Red flag 2: Blood in the stool. Any blood. Bright red, dark, or melena (black, tarry, sticky stool). Hemorrhoids and anal fissures can produce blood that is bright red and on the surface; that has a known cause but still warrants confirmation. Blood mixed into the stool, or any darker blood, warrants prompt GI evaluation.

Red flag 3: New onset of significant symptoms after age 50. IBS typically begins in the teens, twenties, or thirties. New onset in someone over 50 is more likely to reflect a structural cause and warrants colonoscopy plus a broader workup before assuming IBS.

Red flag 4: Pain that consistently wakes you from sleep. Occasional sleep disruption from pain is common in IBS. Pain that consistently and reliably wakes you, night after night, is more characteristic of inflammatory or structural disease and warrants evaluation.

Red flag 5: Persistent vomiting, difficulty swallowing, or progressive symptoms. Functional GI disorders usually fluctuate. Progressive worsening, persistent vomiting (not occasional), or new difficulty swallowing all point toward structural causes and need evaluation.

Red flag 6: Anemia or other lab abnormalities. If your CBC shows iron-deficiency anemia, if your CRP is elevated, if your fecal calprotectin is elevated, if your celiac serology is positive, the workup is not done. These are findings, not just numbers, and they warrant follow-up.

Red flag 7: Family history of colon cancer, IBD, or celiac disease (especially first-degree relatives).
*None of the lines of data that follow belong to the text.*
/-- **`π[G] ∈ C_b²`**: bounds for `π[G]`, `Dπ[G]` and `D²π[G]`. [folklore] -/
theorem exists_divPotential_C2_bounds (hG : ContDiff ℝ ∞ G) (hGc : HasCompactSupport G) :
    ∃ C₀ C₁ C₂ : ℝ, (∀ z, ‖divPotential G z‖ ≤ C₀) ∧ (∀ z, ‖fderiv ℝ (divPotential G) z‖ ≤ C₁) ∧
      ∀ z, ‖fderiv ℝ (fderiv ℝ (divPotential G)) z‖ ≤ C₂ := by
  obtain ⟨C₀, hC₀⟩ := exists_forall_abs_divPotential_le hG hGc
  obtain ⟨C₁, hC₁⟩ := exists_forall_norm_gradient_divPotential_le hG hGc
  set b := EuclideanSpace.basisFun (Fin 3) ℝ with hb
  have hπ : ContDiff ℝ ∞ (divPotential G) := contDiff_divPotential hG hGc
  -- second derivatives through the components `∂ᵢπ = π[(div G) bᵢ]`
  have hcomp : ∀ i, ∃ D : ℝ, ∀ z, ‖fderiv ℝ (fun y => fderiv ℝ (divPotential G) y (b i)) z‖ ≤ D := by
    intro i
    obtain ⟨D, hD⟩ := exists_forall_norm_gradient_divPotential_le (contDiff_divergence_smul_const hG (b i))
      (hasCompactSupport_divergence_smul_const hGc (b i))
    refine ⟨D, fun z => ?_⟩
    rw [show (fun y => fderiv ℝ (divPotential G) y (b i)) =
      divPotential (fun x => (VectorCalculus.divergence G x) • b i) from
      funext fun y => fderiv_divPotential_apply_eq_divPotential_smul hG hGc y (b i)]
    have := hD z
    rwa [gradient, LinearIsometryEquiv.norm_map] at this
  choose D hD using hcomp
  refine ⟨C₀, C₁, ∑ i, D i, fun z => (Real.norm_eq_abs _).le.trans (hC₀ z), fun z => ?_, fun z => ?_⟩
  · have := hC₁ z
    rwa [gradient, LinearIsometryEquiv.norm_map] at this
  · have hflip : ‖fderiv ℝ (fderiv ℝ (divPotential G)) z‖ =
        ‖(fderiv ℝ (fderiv ℝ (divPotential G)) z).flip‖ := (ContinuousLinearMap.opNorm_flip _).symm
    rw [hflip]
    refine (opNorm_le_sum_norm_apply_basisFun _).trans (Finset.sum_le_sum fun i _ => ?_)
    have hd : DifferentiableAt ℝ (fderiv ℝ (divPotential G)) z :=
      ((hπ.fderiv_right (m := 1) (by norm_cast)).differentiable one_ne_zero) z
    have e : (fderiv ℝ (fderiv ℝ (divPotential G)) z).flip (b i) =
        fderiv ℝ (fun y => fderiv ℝ (divPotential G) y (b i)) z := by
      rw [fderiv_clm_apply hd (differentiableAt_const _)]
      simp
    rw [e]
    exact hD i z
This shifts the threshold for colonoscopy and broader workup downward. If you are in your thirties with concerning symptoms and a first-degree relative with colon cancer or IBD, your workup should be more aggressive than if you have no family history.

Red flag 8: New severe pain, or a clear escalation of pain pattern that does not match your usual baseline. Functional disorders fluctuate but usually within a recognizable envelope. A sudden severe departure from your baseline, especially with associated fever or signs of obstruction, warrants urgent evaluation.

What to ask your doctor if you have read this article and you suspect VH. A short script. 'I have been reading about visceral hypersensitivity as a mechanism in IBS. My pattern matches a lot of what is described: pain is the dominant symptom, stress amplifies it, my workup so far has been clean. I would like to confirm my workup is complete enough to be confident this is functional rather than structural, and I would like to discuss treatment options that target the visceral hypersensitivity mechanism specifically, like gut-directed hypnotherapy, gut-directed CBT, or low-dose neuromodulators. What would you recommend as the next step?' This script does three things at once. It signals you have read the literature, which usually shifts the conversation toward a more collaborative register. It explicitly asks about workup completeness rather than assuming. And it names the specific intervention categories rather than asking the GI to come up with the list. For a more thorough script specifically for the GI conversation including what to do if the GI is unfamiliar with gut-directed hypnotherapy, how to talk to my GI about hypnotherapy is the deep dive.

The honest summary on escalation. If any red flag fits, do not self-treat with anything based on this article. Get the medical evaluation first. If no red flag fits and your workup is reasonably complete, the conversation with your GI is about treatment selection, not further diagnostic uncertainty. Either path is reasonable. The wrong path is reading articles like this one indefinitely without actually returning to medical care to close the loop.